Op amp as max voltage function

1. Dec 16, 2005

matejhowell

Ok, I just want to see if this would work (but never tried it).

Given a standard (though not ideal, let it be real world) op-amp, it has 5 main inputs -- I+, I-, O, V+, V-. If no loops were formed, and V+ was connected to I+ and V- was connected to I-, would the output O always be the maximum voltage on those two pins? What are some real world constraints?

Normally, this is a comparator, letting V+ pass to O if I+ > I-, and V- pass to O if I+ < I-. But just thought of this twist, didn't know if anyone had some thoughts...

MLH

2. Dec 16, 2005

mezarashi

Yes, in theory and generally in practice, because most op-amps have an open-loop gain of atleast >100. This means that any differential voltage seen across its input will be amplified 100 over times (over the saturation voltage). Since the output cannot go beyond saturation, it will always be in saturation. Usually, some bias currents (due to the non-ideal nature) is enough to make the output go to saturation. This also means that, it is never recommended to turn on an op-amp without negative feedback (unless you're using it as an oscillator which will require postive + negative feedback). Op-amps in saturation == very hot.

3. Dec 16, 2005

Staff: Mentor

Nah. The only thing that will make an opamp hot is if its output current spec is exceeded, which you're not going to do when you pin the output open circuit one way or the other.

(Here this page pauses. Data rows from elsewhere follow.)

/-- **The determinant is a differentiable function of the matrix** (Leibniz formula). [folklore] -/
theorem differentiable_det : Differentiable ℂ fun M : Matrix (Fin (d + 1)) (Fin (d + 1)) ℂ => M.det := by
  have h : (fun M : Matrix (Fin (d + 1)) (Fin (d + 1)) ℂ => M.det) =
      fun M => ∑ σ : Equiv.Perm (Fin (d + 1)), Equiv.Perm.sign σ • ∏ i, entryCLM (σ i) i M := by
    funext M; rw [Matrix.det_apply]; rfl
  rw [h]
  refine Differentiable.fun_sum fun σ _ => ?_
  refine Differentiable.const_smul ?_ _
  intro M
  classical
  exact (HasFDerivAt.finsetProd (u := Finset.univ)
    (fun i _ => (entryCLM (σ i) i).hasFDerivAt)).differentiableAt

/-- `B ↦ det (1 + chart P B)` is differentiable where `1 + sk B` is invertible. [folklore] -/
theorem differentiableAt_det_one_add_chart (P : Matrix (Fin (d + 1)) (Fin (d + 1)) ℂ)
    {B : Matrix (Fin (d + 1)) (Fin (d + 1)) ℂ} (hB : IsUnit (1 + sk B).det) :
    DifferentiableAt ℂ (fun B' => (1 + chart P B').det) B :=
  (differentiable_det _).comp B ((differentiableAt_const _).add (differentiableAt_chart P hB))

/-- `det (1 + ·)` vanishes at all proper Lorentz matrices near `P`. [folklore] -/
def DetVanishesNear (P : Matrix (Fin (d + 1)) (Fin (d + 1)) ℂ) : Prop :=
  ∀ᶠ M in 𝓝 P, IsLorentzMat M → M.det = 1 → (1 + M).det = 0

/-- The vanishing property passes to limits of proper Lorentz matrices (identity theorem in a
Cayley chart). [folklore] -/
theorem detVanishesNear_of_frequently {P : Matrix (Fin (d + 1)) (Fin (d + 1)) ℂ}
    (hP : IsLorentzMat P) (hPdet : P.det = 1)
    (hfr : ∃ᶠ Q in 𝓝 P, (IsLorentzMat Q ∧ Q.det = 1) ∧ DetVanishesNear Q) : DetVanishesNear P := by
  -- a ball in the chart on which everything is defined
  obtain ⟨r, hr, hball⟩ := Metric.isOpen_iff.1 (isOpen_isUnit_sk (d := d)) 0
    (show (0 : Matrix (Fin (d + 1)) (Fin (d + 1)) ℂ) ∈ {B | IsUnit (1 + sk B).det} by
      simp only [mem_setOf_eq, sk_zero, add_zero, Matrix.det_one, isUnit_one])
  set f : Matrix (Fin (d + 1)) (Fin (d + 1)) ℂ → ℂ := fun B => (1 + chart P B).det with hf
  have hfd : DifferentiableOn ℂ f (ball 0 r) := fun B hB =>
    (differentiableAt_det_one_add_chart P (hball hB)).differentiableWithinAt
  have hfa : AnalyticOnNhd ℂ f (ball 0 r) :=
    Literature.Analysis.Complex.SCV.analyticOnNhd_of_differentiableOn hfd isOpen_ball
  -- a nearby proper Lorentz matrix with the vanishing property, inside the chart
  have hev : ∀ᶠ Q in 𝓝 P, unchart P Q ∈ ball (0 : Matrix (Fin (d + 1)) (Fin (d + 1)) ℂ) r ∧
      IsUnit (1 + Q * minkInv P).det :=
    ((tendsto_unchart hP).eventually (isOpen_ball.mem_nhds (mem_ball_self hr))).and
      (eventually_isUnit_one_add hP)
  obtain ⟨Q₀, ⟨⟨hQ₀L, -⟩, hQ₀v⟩, hQ₀ball, hQ₀u⟩ := (hfr.and_eventually hev).exists
  set B₀ := unchart P Q₀ with hB₀
  have hchart₀ : chart P B₀ = Q₀ := chart_unchart hP hQ₀L hQ₀u
  have hf0 : f =ᶠ[𝓝 B₀] 0 := by
    have hc : ContinuousAt (chart P) B₀ := (differentiableAt_chart P (hball hQ₀ball)).continuousAt
    have h1 : ∀ᶠ B in 𝓝 B₀, IsLorentzMat (chart P B) → (chart P B).det = 1 →
        (1 + chart P B).det = 0 := by
      have := hc.tendsto.eventually (show ∀ᶠ M in 𝓝 (chart P B₀), IsLorentzMat M → M.det = 1 →
        (1 + M).det = 0 by rw [hchart₀]; exact hQ₀v)
      exact this
    have h2 : ∀ᶠ B in 𝓝 B₀, B ∈ ball (0 : Matrix (Fin (d + 1)) (Fin (d + 1)) ℂ) r :=
      isOpen_ball.mem_nhds hQ₀ball
    filter_upwards [h1, h2] with B hB hBr
    have hm := chart_mem_properLorentzMatSet (P := P) ⟨hP, hPdet⟩ (hball hBr)
    exact hB hm.1 hm.2
  have hfball : EqOn f 0 (ball 0 r) :=
    hfa.eqOn_zero_of_preconnected_of_eventuallyEq_zero (convex_ball _ _).isPreconnected hQ₀ball hf0
  -- conclude near `P`
  filter_upwards [hev] with M hM hML _
  have := hfball hM.1
  simp only [hf, Pi.zero_apply] at this
  rwa [chart_unchart hP hML hM.2] at this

As for the OP's question, yes, the output will stick high given the input biasing that you describe, but it will be "high" minus some voltage that depends on the output transistor structure. Take a look at the equivalent circuit for a typical opamp (usually included on the datasheet), and you'll see basically what the output stage looks like. Many CMOS opamps will drive rail-to-rail at the output.

Keep in mind also that especially for many comparators, the input voltage range may not include the rails. So if you pull one or both of the inputs too close to the rails, you may get a nonsensical output voltage.